To many investors, commodity futures are the ultimate roll of the dice, with the odds stacked firmly against them. Novice players, smitten with the lofty leverage, usually lose their shirts if not their wallets. Many who have taken a chance on managed futures--the mutual funds of the commodity business--have had little to show for it. In recent years, returns have lagged well behind the gains from U.S. stocks. And scandals such as Sumitomo Corp.'s copper debacle have made potential investors even more nervous.
Now, some futures gurus think they have found a way to make commodity markets more palatable to risk-conscious investors: indexes. They are pushing programs that make it easy to bet on bullish trends in a broad array of energy, metal, and agricultural contracts. The result can be a relatively low-risk, well diversified portfolio. In the past year or two, indexed commodity investments have started attracting a following. "This is a sea change," says Steven Strongin, director of commodities research at Goldman, Sachs & Co. "It's getting serious attention from top-tier investors."
"MORE SENSE." In commodity-index investing, the most reliable indicator is the Goldman Sachs commodity index (GSCI), a weighted average of long positions in 22 exchange-traded futures contracts. Excluding short positions minimizes leverage and fees while capturing the upside of bullish trends. Since the GSCI was launched five years ago, investments linked to its performance have reached an estimated $3 billion, nearly all from high-level institutions. Harvard Management Co., for instance, has invested $300 million of the university's endowment and working capital in a GSCI-based program. Among individuals, only the very rich can afford to invest directly in programs geared for institutions. For small investors, it's possible to trade GSCI futures and options on the Chicago Mercantile Exchange. And Oppenheimer Funds is seeking regulatory approval for a GSCI mutual fund with a minimum investment of only $1,000.
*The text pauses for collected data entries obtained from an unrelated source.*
import Summits.QuantumAdvantage.Statement
import Literature.Computability.Complexity.CircuitClasses
import Literature.Computability.Cryptography.Shor

/-!
# QuantumAdvantage / CircuitLB — assembly

Route `QuantumAdvantage/CircuitLB` (thesis X: `BQP ⊄ P/poly`). Two bookkeeping items:

* `stmt-QuantumAdvantage-0253` (rank-1 assembly): Adleman's theorem `BPP ⊆ P/poly` (named fact
  `Literature.Computability.Complexity.BPP_subset_PPoly`, taken as a hypothesis) and `BQP ⊄ P/poly` give the summit
  `QuantumAdvantage`. NB the summit is the EXISTENTIAL form `∃ L, L ∈ BQP ∧ L ∉ BPP`
  (`Literature.QuantumAdvantage.BQPNotSubsetBPP`), so the proof is by contradiction (classical): if no
  such `L` exists then `BQP ⊆ BPP ⊆ P/poly`.
* `stmt-QuantumAdvantage-0256` (crux 4): Shor (`FACT ∈ BQP`, named fact `Literature.Computability.Cryptography.FACT_mem_BQP`)
  and the non-uniform factoring assumption `FACT ∉ P/poly` give `BQP ⊄ P/poly` — one line.
-/

namespace Literature.QuantumAdvantage

/-- Settles `stmt-QuantumAdvantage-0253` (route CircuitLB, assembly): `BPP ⊆ P/poly` and
`BQP ⊄ P/poly` imply `QuantumAdvantage` (`∃ L ∈ BQP, L ∉ BPP`): otherwise every BQP language is
in BPP, hence in P/poly (Adleman 1978; Arora–Barak 2009, Thm. 7.14). [cite: Adleman1978] -/
theorem circuitLB_assembly :
    Literature.Computability.Complexity.BPP_subset_PPoly → ¬ (Literature.Computability.Cryptography.BQP ⊆ Literature.Computability.Complexity.PPoly) → QuantumAdvantage := by
  intro hBPP hX
  by_contra h
  exact hX fun L hL => hBPP (by_contra fun hL' => h ⟨L, hL, hL'⟩)

/-- Settles `stmt-QuantumAdvantage-0256` (route CircuitLB, crux 4): Shor's theorem `FACT ∈ BQP`
and the non-uniform factoring assumption `FACT ∉ P/poly` give `BQP ⊄ P/poly` (Shor 1997, §5).
[cite: Shor1997, §5] -/
theorem not_BQP_subset_PPoly_of_FACT :
    Literature.Computability.Cryptography.FACT_mem_BQP → Literature.Computability.QuantumComplexity.FACT ∉ Literature.Computability.Complexity.PPoly → ¬ (Literature.Computability.Cryptography.BQP ⊆ Literature.Computability.Complexity.PPoly) :=
  fun h1 h2 hsub => h2 (hsub h1)

end Literature.QuantumAdvantage
import Summits.Ventures.GridStability.Lyapunov.WSCC9LossySlabDualData
import Summits.Ventures.GridStability.Lyapunov.StructurePreservingLevelBound
import Summits.Ventures.GridStability.Lyapunov.WSCC9LossySlabRoa
import HarnessLib

/-!
# #74-cand «G2.c-WSCC9-LOSSY-SLAB-DUAL» — the typed slab/Popov class is EMPTY from 8.008° on (file 2 of 2)

**OBSTRUCTION row beside ★ #35.**  For the lossy WSCC9 Lur'e object of #35 lane V,
`M′ = WSCC9.lurieSystem` (Pai's directed machine-reference form of the printed Kron-reduced 9-bus
WITH transfer conductances and printed non-uniform damping, `Models/ClassicalSwingLurie.lean`), and the
window `γ₀ = 2·arctan(7/100)` (≈ 8.008°):

* `D : SlabDualWitness WSCC9.lurieSystem a0 b0` — lit-6's dual witness (Literature
  `LuriePostnikovSlabDualWitness.lean`: `Z ⪰ 0`, (D1) `W + Wᵀ ⪰ 0` for the TRUE irrational input
  matrix via the centre form on lane V's weight box, (D2)–(D4)), every field from the kernel decisions
  of file 1 by cast identities;
* `no_slabCertificate_at` — **no** `Λ : SlabCertificate WSCC9.lurieSystem` satisfies the sector
  hypothesis `hsec` of lit-6's ROA theorem (`well_subset_regionOfAttraction`) for the window `γ₀`;
* `no_slabCertificate` — nor for any window `γ ≥ γ₀` (the hypothesis is monotone in `γ`);
* `γ₀_le` — `γ₀ ≤ 7/50` rad (so: no window of `0.14 rad ≈ 8.02°` or more).

THREE COLUMNS (lead RULING 5j).  CERTIFIED: «no slab certificate of the typed class
(`SlabCertificate` + `hsec`) certifies a slab half-width `≥ γ₀ = 2·arctan(7/100)` for `M′`; ★ #35's
certified `2·arctan(13/200)` (≈ 7.44°) is within 0.6° of the optimum OF ITS CLASS».  VALIDATED
(floats, lit-6 kit j275570): dual witnesses also at 9.15°, 10.0°, 14.8°; solver failures at 8.58° /
8.86° are covered by monotonicity.  MODELLED: as #35 (object identity = lane V's `A_eq`, `C_eq`,
`hB`, `hw`, used by name).  The sentence is about the CERTIFICATE CLASS, not about the true region of
attraction of `M′` or of any grid: it does NOT say «the ROA is 8°».
[cite: BoydVandenberghe2004, §5.9.4 (5.97)–(5.98), Example 5.14; Pai1981, §2.16 (2.63)–(2.64), §4.6 p. 117]
-/

noncomputable section

open Real Matrix
open Literature.Computation.Certificates
open Literature.MathematicalPhysics.PowerSystems
open Literature.MathematicalPhysics.PowerSystems.LyapunovFunctionFamily
open Summit.Ventures.GridStability.Models
open Summit.Ventures.GridStability.Lyapunov.WSCC9LossySlab

namespace Summit.Ventures.GridStability.Lyapunov.WSCC9LossySlabDual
Diversification is a big plus in GSCI-linked plays. For example, returns from commodities tend not to correlate with those in broader financial markets. When stocks and bonds go down, commodity investments have a reasonable chance of rising. Given the spotty performance of such traditional diversifiers as gold and real estate, "a broad basket of commodities certainly makes a lot more sense," says John B. Rowsell, research director at Credit Agricole Futures in Chicago.
Commodities seers also believe that global economic growth, especially rising incomes in East Asia, will push up commodity prices in the years to come. To be sure, volatility also will increase, as it did earlier this year: An incipient commodity boom sparked inflation fears before fizzling in the face of unexpectedly plentiful supplies. Still, booms could become commonplace, as demand for everything from corn to crude oil continues to expand. Because inventories of key commodities are tight, buyers will tend to overreact to temporary shortages, sending prices sharply higher. During this winter's early cold snap, for instance, lean stockpiles of petroleum led to sudden spikes in heating fuel.
For investors in indexed commodity products, those spikes can be highly profitable. As of Dec. 9, the GSCI has returned 32.5% in 1996, on top of a 20.3% return in 1995. Much of the gain came from rising prices in energy contracts, which represent more than half the index. Investors also benefit from the fact that contracts in the index often shoot higher just before expiration. That's because market players are willing to pay up for immediate delivery of commodities. As contracts in the index expire, funds are rolled into new contracts that are usually cheaper, because they're at least a month away from expiration. So even when commodity prices are flat, the index has booked profits simply by buying contracts early in their life cycles at a discount and selling them at the end for a premium.
Commodity indexing has its share of skeptics. Some professional traders doubt that an index of long-only positions can make money over time, because prices tend to even out. It's a tough sell to pension-fund managers, too, who know their careers could be jeopardized if a derivatives-based investment blows up on them.
And to many, playing the commodity markets still sounds like investing in the pot at a poker game. "Investing in futures? That's the worst oxymoron I've ever heard in my life," sniffs E. Michael Metz, chief investment strategist at Oppenheimer & Co., which is unrelated to the firm launching the GSCI mutual fund. Overcoming futures' wild and woolly reputation may take more than an innocuous-sounding index.